Observo, sentado à mesa do café-bar-restaurante, o pequeno camião-reboque duma empresa de catering e distribuição de produtos para restaurantes.
Está estacionado na faixa prevista para a paragem dos autocarros da Carris.
São 11 horas da manhã.
Não está a ser seguida a determinação dos edis de Pompeia, que fixava horas mais matinais para descarga de bens alimentares, e definia o período em que a rua tinha o sentido de chegada dos bens para descarga e depois o sentido de saida dos carroções.
O veículo trator é um chassis cabinado do tipo Ford Transit; o reboque é uma caixa frigorífica com cerca de 8 metros de comprimento, decorada de forma atrativa e publicitando as qualidades da empresa, com sucursais do Algarve ao Minho.
O trator é claramente uma adaptação do modelo série da carrinha.
As rodas do reboque são pequenas, como as de qualquer carrinha deste tipo.
Duvido da estabilidade dinâmica do conjunto a mais de 80 km/h.
Do local onde me encontro não vejo se existe placa de limitação de velocidade.
Não vislumbro dispositivos amortecedores de movimentos de lacete horizontais.
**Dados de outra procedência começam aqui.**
/-- explicit self-avoiding walk `(1,0) → (0,0) → (0,1) → (-1,1) → (-1,0)` [folklore] -/
def w_O2_1_0_3_0 : Literature.Probability.RandomPlanarGeometry.SAW.DomainSAW OmO2 1 (toSite (1, 0)) (toSite (-1, 0)) :=
  ⟨SimpleGraph.Walk.cons (goodO2.A (1, 0) (0, 0)) <|
  SimpleGraph.Walk.cons (goodO2.A (0, 0) (0, 1)) <|
  SimpleGraph.Walk.cons (goodO2.A (0, 1) (-1, 1)) <|
  SimpleGraph.Walk.cons (goodO2.A (-1, 1) (-1, 0)) <|
  SimpleGraph.Walk.nil, (SimpleGraph.Walk.isPath_def _).2 (by decide)⟩

/-- explicit self-avoiding walk `(1,0) → (0,0) → (-1,0)` [folklore] -/
def w_O2_1_0_3_1 : Literature.Probability.RandomPlanarGeometry.SAW.DomainSAW OmO2 1 (toSite (1, 0)) (toSite (-1, 0)) :=
  ⟨SimpleGraph.Walk.cons (goodO2.A (1, 0) (0, 0)) <|
  SimpleGraph.Walk.cons (goodO2.A (0, 0) (-1, 0)) <|
  SimpleGraph.Walk.nil, (SimpleGraph.Walk.isPath_def _).2 (by decide)⟩

/-- explicit self-avoiding walk `(1,0) → (0,0) → (0,-1) → (-1,-1) → (-1,0)` [folklore] -/
def w_O2_1_0_3_2 : Literature.Probability.RandomPlanarGeometry.SAW.DomainSAW OmO2 1 (toSite (1, 0)) (toSite (-1, 0)) :=
  ⟨SimpleGraph.Walk.cons (goodO2.A (1, 0) (0, 0)) <|
  SimpleGraph.Walk.cons (goodO2.A (0, 0) (0, -1)) <|
  SimpleGraph.Walk.cons (goodO2.A (0, -1) (-1, -1)) <|
  SimpleGraph.Walk.cons (goodO2.A (-1, -1) (-1, 0)) <|
  SimpleGraph.Walk.nil, (SimpleGraph.Walk.isPath_def _).2 (by decide)⟩

/-- Enumeration certificate: the self-avoiding walks between these endpoints are exactly the listed ones (completeness of `dfs` + `decide`). [folklore] -/
theorem enum_O2_1_0_3 : ∀ γ : Literature.Probability.RandomPlanarGeometry.SAW.DomainSAW OmO2 1 (toSite (1, 0)) (toSite (-1, 0)),
    γ = w_O2_1_0_3_0 ∨ γ = w_O2_1_0_3_1 ∨ γ = w_O2_1_0_3_2 := by
  intro γ
  have hmem := goodO2.support_mem_dfs γ (by decide) (fuel := 16) (by decide)
  have hhead := head?_reverse_map_support γ.walk
  have hall : ∀ l ∈ dfs O2E 16 [ofSite (toSite (1, 0))], l.head? = some (ofSite (toSite (-1, 0))) →
      l = [(-1, 0), (-1, 1), (0, 1), (0, 0), (1, 0)] ∨ l = [(-1, 0), (0, 0), (1, 0)] ∨ l = [(-1, 0), (-1, -1), (0, -1), (0, 0), (1, 0)] := by decide
  rcases hall _ hmem hhead with h | h | h
  · left; apply DomainSAW_eq_of_support; rw [support_eq_of_reverse_map γ.walk h]; decide
  · right; left; apply DomainSAW_eq_of_support; rw [support_eq_of_reverse_map γ.walk h]; decide
  · right; right; apply DomainSAW_eq_of_support; rw [support_eq_of_reverse_map γ.walk h]; decide

/-- explicit self-avoiding walk `(1,0) → (0,0) → (0,1) → (-1,1) → (-1,0) → (-1,-1) → (0,-1)` [folklore] -/
def w_O2_1_0_4_0 : Literature.Probability.RandomPlanarGeometry.SAW.DomainSAW OmO2 1 (toSite (1, 0)) (toSite (0, -1)) :=
  ⟨SimpleGraph.Walk.cons (goodO2.A (1, 0) (0, 0)) <|
  SimpleGraph.Walk.cons (goodO2.A (0, 0) (0, 1)) <|
  SimpleGraph.Walk.cons (goodO2.A (0, 1) (-1, 1)) <|
  SimpleGraph.Walk.cons (goodO2.A (-1, 1) (-1, 0)) <|
  SimpleGraph.Walk.cons (goodO2.A (-1, 0) (-1, -1)) <|
  SimpleGraph.Walk.cons (goodO2.A (-1, -1) (0, -1)) <|
  SimpleGraph.Walk.nil, (SimpleGraph.Walk.isPath_def _).2 (by decide)⟩
import Summits.NavierStokesRegularity.NavierStokesRegularity.Theorems.FilamentSkeletonRssCoreLinearInvertibilityOddSymmetrizerBoundsPotential
import Summits.NavierStokesRegularity.NavierStokesRegularity.Theorems.FilamentSkeletonRssCoreLinearInvertibilityOddSymmetrizerBoundsWeight
import Summits.NavierStokesRegularity.NavierStokesRegularity.Theorems.FilamentSkeletonRssCoreLinearInvertibilityClassClosureCalc
import Summits.NavierStokesRegularity.NavierStokesRegularity.Theorems.FilamentSkeletonRssCoreLinearInvertibilityParityTools

/-!
# Crux `CoreLinearInvertibility` (stmt-NavierStokesRegularity-17973), line `Sketch`:
# tools for stub `stub_oddSymmetrizerBounds` — the symmetrizer `u = Φ(|x|) ψ`: class, parity, identity

Helper file (theorems only; lands `--supports stmt-NavierStokesRegularity-17973`, ends with the
registered sub-stub `stub_oddSymmetrizerBoundsToolsC`) for the stub `stub_oddSymmetrizerBounds` of
the skeleton `Cruxes/CoreLinearInvertibility/Lines/Sketch.lean`.  For an odd `C²_c` planar
vorticity `w`, its logarithmic potential `ψ = N ∗ w` and Maekawa's symmetrizer `u = Φ(|x|) ψ`
(`Φ = kerWeight = G/(2Ω)`):

* `u ∈ C²` is odd and `w`, `u`, `w + u` are of second-order Gaussian class
  `|·|, ‖D·‖, ‖D²·‖ ≤ C (1 + |x|)^N e^{−|x|²/4}` (tools A: `|ψ|, ‖Dψ‖, ‖D²ψ‖ ≤ C(1+|x|)`; tools B:
  the class of `Φ(|·|)`; Leibniz at second order);
* hence `|L_λ f| ≤ 3C(1+|x|)^{N+1} e^{−|x|²/4}` and `|L_λ f − R v^G·∇f| ≤ (3 + |R|) C (1+|x|)^{N+1} e^{−|x|²/4}`
  for such `f`, all the weighted squares `G_λ⁻¹(·)²` are integrable, and `L_λ u`, `H(w+u)` are
  continuous;
* **the pointwise identity** `v^G · ∇u = (K ∗ w) · ∇G` (`∇Φ(|·|) ∥ x ⊥ v^G`, `ΦΩ = G/2`,
  `K ∗ w = (∇ψ)^⊥`, `∇G = −(x/2)G`), whence `T_{λ,R} w = H_{λ,R}(w + u) − L_λ u` with the LOCAL
  operator `H_{λ,R} = L_λ − R v^G·∇`.

References: Y. Maekawa, J. Math. Fluid Mech. 13 (2011) §2; Th. Gallay, Y. Maekawa,
arXiv:1610.08384, Lemma 2.7; folklore.
-/

set_option linter.dupNamespace false

noncomputable section

namespace Summit.NavierStokesRegularity.NavierStokesRegularity.Theorems

open MeasureTheory Filter Topology Set Function Metric
open Literature.Analysis.FluidPDE
open Summit.AnomalousDissipation.AnomalousDissipation.Theorems.MarginalStabilityChainStretchedVortexRows
open scoped InnerProductSpace Laplacian ContDiff

/-! ### Second-order Gaussian class: closure properties and consequences -/

/-- A `C²` compactly supported function is of second-order Gaussian class. [folklore] -/
theorem oddSym_class_of_hasCompactSupport {w : EuclideanSpace ℝ (Fin 2) → ℝ} (hw : ContDiff ℝ 2 w)
    (hwc : HasCompactSupport w) :
    ∃ (C : ℝ) (N : ℕ), 0 ≤ C ∧ ∀ x : EuclideanSpace ℝ (Fin 2),
      |w x| ≤ C * (1 + ‖x‖) ^ N * Real.exp (-(‖x‖ ^ 2 / 4)) ∧
      ‖fderiv ℝ w x‖ ≤ C * (1 + ‖x‖) ^ N * Real.exp (-(‖x‖ ^ 2 / 4)) ∧
      ‖fderiv ℝ (fderiv ℝ w) x‖ ≤ C * (1 + ‖x‖) ^ N * Real.exp (-(‖x‖ ^ 2 / 4)) := by
  obtain ⟨B₀, hB₀, h₀⟩ := oddSym_exists_gauss_bound hw.continuous hwc (1 / 4)
  obtain ⟨B₁, hB₁, h₁⟩ := oddSym_exists_gauss_bound (hw.continuous_fderiv two_ne_zero)
    (hwc.fderiv (𝕜 := ℝ)) (1 / 4)
  obtain ⟨B₂, hB₂, h₂⟩ := oddSym_exists_gauss_bound
    ((hw.fderiv_right (m := 1) le_rfl).continuous_fderiv one_ne_zero)
    ((hwc.fderiv (𝕜 := ℝ)).fderiv (𝕜 := ℝ)) (1 / 4)
  refine ⟨B₀ + B₁ + B₂, 0, by positivity, fun x => ?_⟩
  have he : Real.exp (-(1 / 4) * ‖x‖ ^ 2) = Real.exp (-(‖x‖ ^ 2 / 4)) := by congr 1; ring
  have he0 : 0 ≤ Real.exp (-(‖x‖ ^ 2 / 4)) := (Real.exp_pos _).le
  rw [pow_zero, mul_one]
  refine ⟨?_, ?_, ?_⟩
  · have := h₀ x; rw [Real.norm_eq_abs, he] at this; nlinarith
  · have := h₁ x; rw [he] at this; nlinarith
  · have := h₂ x; rw [he] at this; nlinarith
import Literature.AnabelianGeometry.EtaleTheta.RealificationIsoWeak
import Literature.AnabelianGeometry.EtaleTheta.RealifiedDivisorMonoidsOfRlfWeak
import Literature.AnabelianGeometry.EtaleTheta.TemperedFrobenioidModel
import Literature.AlgebraicGeometry.Frobenioids.ModelFrobenioidBaseChangeEquivalence
import HarnessLib

/-!
# [EtTh] Def. 3.6 (ii) / [FrdI] Cor. 5.4: an ISOMORPHISM of Def. 3.3 (iii) data along the base functors of two tempered
# Frobenioids of monoid type `ℤ` (weak Def. 3.6 (i) data, `Φ := im(Φ₀^pf → Φ₀^rlf)`) induces an EQUIVALENCE `C₁ ≌ C₂` over `𝟭 D`

S. Mochizuki, *The étale theta function …*, Publ. RIMS **45** (2009) [MochizukiEtTh2009], Def. 3.3 (iii) p.73, Def. 3.6 (i)(ii)
p.76–77 («the data `(D, Φ, B, B → Φ^gp)` determines a model Frobenioid») [cite: MochizukiEtTh2009, Def 3.6 p.77];
S. Mochizuki, *The geometry of Frobenioids I*, Kyushu J. Math. **62** (2008) [MochizukiFrdI2008], Thm. 5.2 (i) p.100, Prop. 5.3
p.103 (`Φ^rlf` is functorial), Cor. 5.4 p.104 («the horizontal arrows are equivalences of categories»).

abc-iut cell, layer L2 [EtTh], seat abc-iut-w5-d179 (gen 7), L2-lead row R751/R761 «NONID-PSI-3» (piece 3 of the non-identity-`Ψ`
route; pieces 1–2 = p473513 `LogDivisorModelTateTowerReflection`, p473903 `RealificationIsoWeak`), FILE 1 of 2 = the GENERIC ENGINE.
Given two tempered Frobenioids `C₁`, `C₂` (Def. 3.6 (ii)) over the SAME base category `D`, of monoid type `ℤ` over the weak
Def. 3.6 (i) data `ofRlfZWeak dm₁ hpf₁`, `ofRlfZWeak dm₂ hpf₂` (abc-iut-L6-t12), whose divisor monoids are print's
`Φ(A) = im(Φ₀(Y_A)^pf → Φ₀(Y_A)^rlf)` (fields `hΦ₁`, `hΦ₂`), and an ISOMORPHISM of the Def. 3.3 (iii) data along the two base
functors — `TemperedFrobenioid.PfIsoData`: `e_A : Φ₀₁(Y_A) ≅ Φ₀₂(Y'_A)`, `b_A : B₀₁(Y_A) ≅ B₀₂(Y'_A)` natural in `A` with
`div₀₂ ∘ b_A = e_A^gp ∘ div₀₁` — this file constructs:
* `PfIsoData.rlfEquiv A : Φ₀₁(Y_A)^rlf ≅ Φ₀₂(Y'_A)^rlf` (this lineage's `RlfIsoWeak.equiv`), `toRlf_e` (it lies over `Φ₀ → Φ₀^rlf`),
  `rlfEquiv_rlfMapWeak` (it commutes with the pull-backs `Φ₀(f)^rlf` — by the UNIQUENESS half of abc-iut-L2-d2's weak universal
  property, `RlfIsoWeak.map_comp_map`), `divΛ_b` (`B₀^Λ → (Φ₀^ℝ)^gp` is intertwined);
* **`PfIsoData.ηHom A : Φ₁(A) → Φ₂(A)`** (restriction of `rlfEquiv` to the `Φ₀^pf`-images; natural `ηHom_pull`; BIJECTIVE
  `ηHom_bijective` by `RlfIsoWeak.mem_mrange_iff`) and **`PfIsoData.βHom A : B₁(A) → B₂(A)`** on the FIBRE PRODUCTS
  `B = B₀^Λ|_D ×_{(Φ^rlog)^gp} Φ^gp` (`(b, ξ) ↦ (b_A b, η^gp ξ)`; the fibre condition by `divΛ_b` + `ΦgpToRlog_ηgp`; natural
  `βHom_pull`; BIJECTIVE `βHom_bijective` — surjective because `rlfEquiv^gp` is injective);
* **`PfIsoData.dataHom : ModelFrobenioid.DataHomOver (𝟭 D) Div_{B₁} Div_{B₂}`** (abc-iut-w5-d048) and, by abc-iut-w5-d137's criterion
  `DataHomOver.functor_isEquivalence` ([FrdI] Cor. 5.4), **`PfIsoData.equivalence : C₁.category ≌ C₂.category`** lying over `𝟭 D`
  ON THE NOSE (`functor_comp_baseFunctor`), with `(A, α) ↦ (A, η^gp α)` (`equivalence_functor_obj`) and `η (ι a) = ι (e^pf a)`
  (`coe_ηHom_toRealification`).
Class (b): 1 structure (`PfIsoData`) + 7 defs (`rlfEquiv`, `rlfEquivGp`, `ηHom`, `βHom`, `η`, `β`, `dataHom`, `equivalence`);
no Prop-valued fact, no instance, no notation, no sorry.  FILE 2 (`BiKummerThm44HypOfGaloisCoveringZTowerReflect`) instantiates
it at the ℤ-tower reflection `n ↦ −n`.  HONEST FRAMING: plumbing inside [FrdI] Thm. 5.2 / Cor. 5.4 over interface records;
nothing here bears on [IUTchIII] Cor. 3.12; typed ≠ proved.
-/

noncomputable section

namespace Literature.AnabelianGeometry.EtaleTheta

open CategoryTheory Opposite Function Literature.AlgebraicGeometry.Frobenioids

universe u₀ v₀ u₀' v₀' u v w

/-- `Φ₀(f)^rlf` of the weak realification functor IS `RlfIsoWeak.map` of `Φ₀(f)` (same universal arrow).
[cite: MochizukiFrdI2008, Prop. 5.3 p.103] -/
theorem rlfMapWeak_eq_rlfIsoWeakMap {D₀ : Type u₀} [Category.{v₀} D₀] (dm : DivisorMonoids.{u₀, v₀, w} D₀)
    (hpf : ∀ Y : D₀ᵒᵖ, IsPerfFactorialCof (dm.Φ₀.obj Y)) {Y Y' : D₀ᵒᵖ} (f : Y ⟶ Y') :
    rlfMapWeak dm.Φ₀ hpf f = RlfIsoWeak.map (hpf Y) (hpf Y') (dm.Φ₀.map f).hom := rfl

namespace TemperedFrobenioid

variable {D₀ : Type u₀} [Category.{v₀} D₀] {D₀' : Type u₀'} [Category.{v₀'} D₀']
  {dm₁ : DivisorMonoids.{u₀, v₀, w} D₀} {dm₂ : DivisorMonoids.{u₀', v₀', w} D₀'}
  {hpf₁ : ∀ Y : D₀ᵒᵖ, IsPerfFactorialCof (dm₁.Φ₀.obj Y)} {hpf₂ : ∀ Y : D₀'ᵒᵖ, IsPerfFactorialCof (dm₂.Φ₀.obj Y)}
  {D : Type u} [Category.{v} D] {VD₁ VD₂ : FrdICatStub.{u, v, w} D}

variable (hpf₁ hpf₂) in
/-- **An isomorphism of Def. 3.3 (iii) data along the base functors of two tempered Frobenioids over the same base `D`**
(monoid type `ℤ`, weak Def. 3.6 (i) data, `Φ = im(Φ₀^pf → Φ₀^rlf)`): `e_A : Φ₀₁(Y_A) ≅ Φ₀₂(Y'_A)` and `b_A : B₀₁(Y_A) ≅ B₀₂(Y'_A)`
natural in `A ∈ Ob(D)` and compatible with `div₀ : B₀ → Φ₀^gp`. [cite: MochizukiEtTh2009, Def 3.3 p.73] -/
structure PfIsoData (C₁ : TemperedFrobenioid (RealifiedDivisorMonoids.ofRlfZWeak dm₁ hpf₁) D VD₁)
    (C₂ : TemperedFrobenioid (RealifiedDivisorMonoids.ofRlfZWeak dm₂ hpf₂) D VD₂) : Type (max u v w) where
  /-- `e_A : Φ₀₁(Y_A) ≅ Φ₀₂(Y'_A)` -/
  e : ∀ A : Dᵒᵖ, (dm₁.Φ₀.obj (C₁.baseOp A) : Type w) ≃* dm₂.Φ₀.obj (C₂.baseOp A)
  /-- naturality of `e` along the pull-backs of `Φ₀` -/
  e_natural : ∀ {A A' : Dᵒᵖ} (g : A ⟶ A') (m : dm₁.Φ₀.obj (C₁.baseOp A)),
    e A' ((dm₁.Φ₀.map (C₁.base.map g.unop).op).hom m) = (dm₂.Φ₀.map (C₂.base.map g.unop).op).hom (e A m)
  /-- `b_A : B₀₁(Y_A) ≅ B₀₂(Y'_A)` -/
  b : ∀ A : Dᵒᵖ, (dm₁.B₀.obj (C₁.baseOp A) : Type w) ≃* dm₂.B₀.obj (C₂.baseOp A)
  /-- naturality of `b` along the pull-backs of `B₀` -/
  b_natural : ∀ {A A' : Dᵒᵖ} (g : A ⟶ A') (x : dm₁.B₀.obj (C₁.baseOp A)),
    b A' ((dm₁.B₀.map (C₁.base.map g.unop).op).hom x) = (dm₂.B₀.map (C₂.base.map g.unop).op).hom (b A x)
  /-- compatibility with the log-divisor of zeroes and poles: `div₀₂ (b x) = e^gp (div₀₁ x)` -/
  div₀_b : ∀ (A : Dᵒᵖ) (x : dm₁.B₀.obj (C₁.baseOp A)),
    dm₂.div₀ (C₂.baseOp A) (b A x) = gpMap (e A).toMonoidHom (dm₁.div₀ (C₁.baseOp A) x)
  /-- `Φ₁(A) = im(Φ₀₁(Y_A)^pf → Φ₀₁(Y_A)^rlf)` -/
  hΦ₁ : ∀ A : Dᵒᵖ, C₁.Φ.carrier A = MonoidHom.mrange (hpf₁ (C₁.baseOp A)).weak.toRealification
  /-- `Φ₂(A) = im(Φ₀₂(Y'_A)^pf → Φ₀₂(Y'_A)^rlf)` -/
  hΦ₂ : ∀ A : Dᵒᵖ, C₂.Φ.carrier A = MonoidHom.mrange (hpf₂ (C₂.baseOp A)).weak.toRealification

namespace PfIsoData

variable {C₁ : TemperedFrobenioid (RealifiedDivisorMonoids.ofRlfZWeak dm₁ hpf₁) D VD₁}
  {C₂ : TemperedFrobenioid (RealifiedDivisorMonoids.ofRlfZWeak dm₂ hpf₂) D VD₂} (I : PfIsoData hpf₁ hpf₂ C₁ C₂)

/-! ### The realified component `Φ₀₁(Y_A)^rlf ≅ Φ₀₂(Y'_A)^rlf` -/

/-- **`e_A^rlf : Φ₀₁(Y_A)^rlf ≅ Φ₀₂(Y'_A)^rlf`** (this lineage's `RlfIsoWeak.equiv`). [cite: MochizukiFrdI2008, Prop. 5.3 p.103] -/
def rlfEquiv (A : Dᵒᵖ) : (hpf₁ (C₁.baseOp A)).weak.Rlf ≃* (hpf₂ (C₂.baseOp A)).weak.Rlf :=
  RlfIsoWeak.equiv (hpf₁ (C₁.baseOp A)) (hpf₂ (C₂.baseOp A)) (I.e A)

/-- `e_A^rlf` lies over `e_A^pf`. [cite: MochizukiFrdI2008, Prop. 5.3 p.103] -/
theorem rlfEquiv_toRealification (A : Dᵒᵖ) (a : Literature.AlgebraicGeometry.Frobenioids.Perfection (dm₁.Φ₀.obj (C₁.baseOp A))) :
    I.rlfEquiv A ((hpf₁ (C₁.baseOp A)).weak.toRealification a) =
      (hpf₂ (C₂.baseOp A)).weak.toRealification (Literature.AlgebraicGeometry.Frobenioids.Perfection.map (I.e A).toMonoidHom a) :=
  RlfIsoWeak.equiv_toRealification _ _ _ a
Imagino que se a porta se abrir por acidente durante a viagem poderá desestabilizar o reboque.
Ou simplesmente uma manobra brusca.
O funcionário descarrega uma série de caixotes térmicos.
Entretenho-me a imaginar: tartes pré-congeladas, pita-shoamas, quiches-lorraines, bolos de chocolate, hamburgueres.
Volta à viatura com o carrinho de duas rodas, para o encher com produtos de limpeza que deposita no restaurante.
Chove quando regressa à cabina.
Interrogo-me se a cena se passasse há 10 anos, talvez contasse com a presença de um auxiliar.
Ajudava na manobra do pequeno camião, na descarga, reduzia a fadiga do motorista...embora reduzisse as margens de lucro, ou aumentasse os custos de produção.
O funcionário consulta os duplicados das guias de entrega.
Possivelmente ainda lavará o veículo quando terminar o turno.
Agora deve estar a verificar a próxima paragem.
A rapariga do bar vai a correr e grita-lhe qualquer coisa pela janela.
Ele abre o vidro.
Faltava pôr um visto numa das guias de entrega.
O funcionário desce da cabina.
Não precisou de tirar o cinto de segurança porque os motoristas de distribuição estão dispensados(!?).
Acena, desculpando-se, para o motorista da Carris que pára o seu autocarro mais afastado do passeio do que normalmente.
Corre para o restaurante para resolver o problema.
Interrompe a corrida e volta para trás para recolher os degraus de um dos acessos laterais do reboque frigorífico (como?, o projetista previu uns degraus que se projetam obliquamente para o exterior do contorno da secção do veículo? em riscos de magoar um peão que se aproxime demasiado se o motorista se esquecer de o recolher?).
Tudo resolvido ali.
O motorista interroga um casal de reformados sobre o caminho a seguir até ao próximo restaurante.
Não parece fácil a explicação.
Mas finalmente parece esclarecido.
O pequeno camião arranca.
Tem bom poder de aceleração.
Não tem placa limitadora de velocidade.
Mundo cão, este.
A empresa de catering orgulha-se de ser bem gerida e de ser um sucesso, com indicadores de qualidade certificados, como se diz agora, e com distribuição de dividendos aos acionistas.
O motorista andará satisfeito porque tem emprego e deve achar cómoda a condução.
O restaurante tem os custos reduzidos com este tipo de distribuição.
Haverá mesmo necessidade de alterar as leis laborais para melhorar a produtividade e a competitividade?
Aqueles senhores engravatados que vão à TV explicar como os outros devem trabalhar acharão que o motorista precisa de aumentar a produtividade?
A entidade homologadora dos veículos rodoviários e a entidade reguladora das condições de segurança do trabalho nas estradas e ruas não vão preocupar-se com as reflexões pessimistas de nenhum cliente do café-bar-restaurante do meu bairro.
Mundo cão, segundo o cliente do café-bar-restaurante.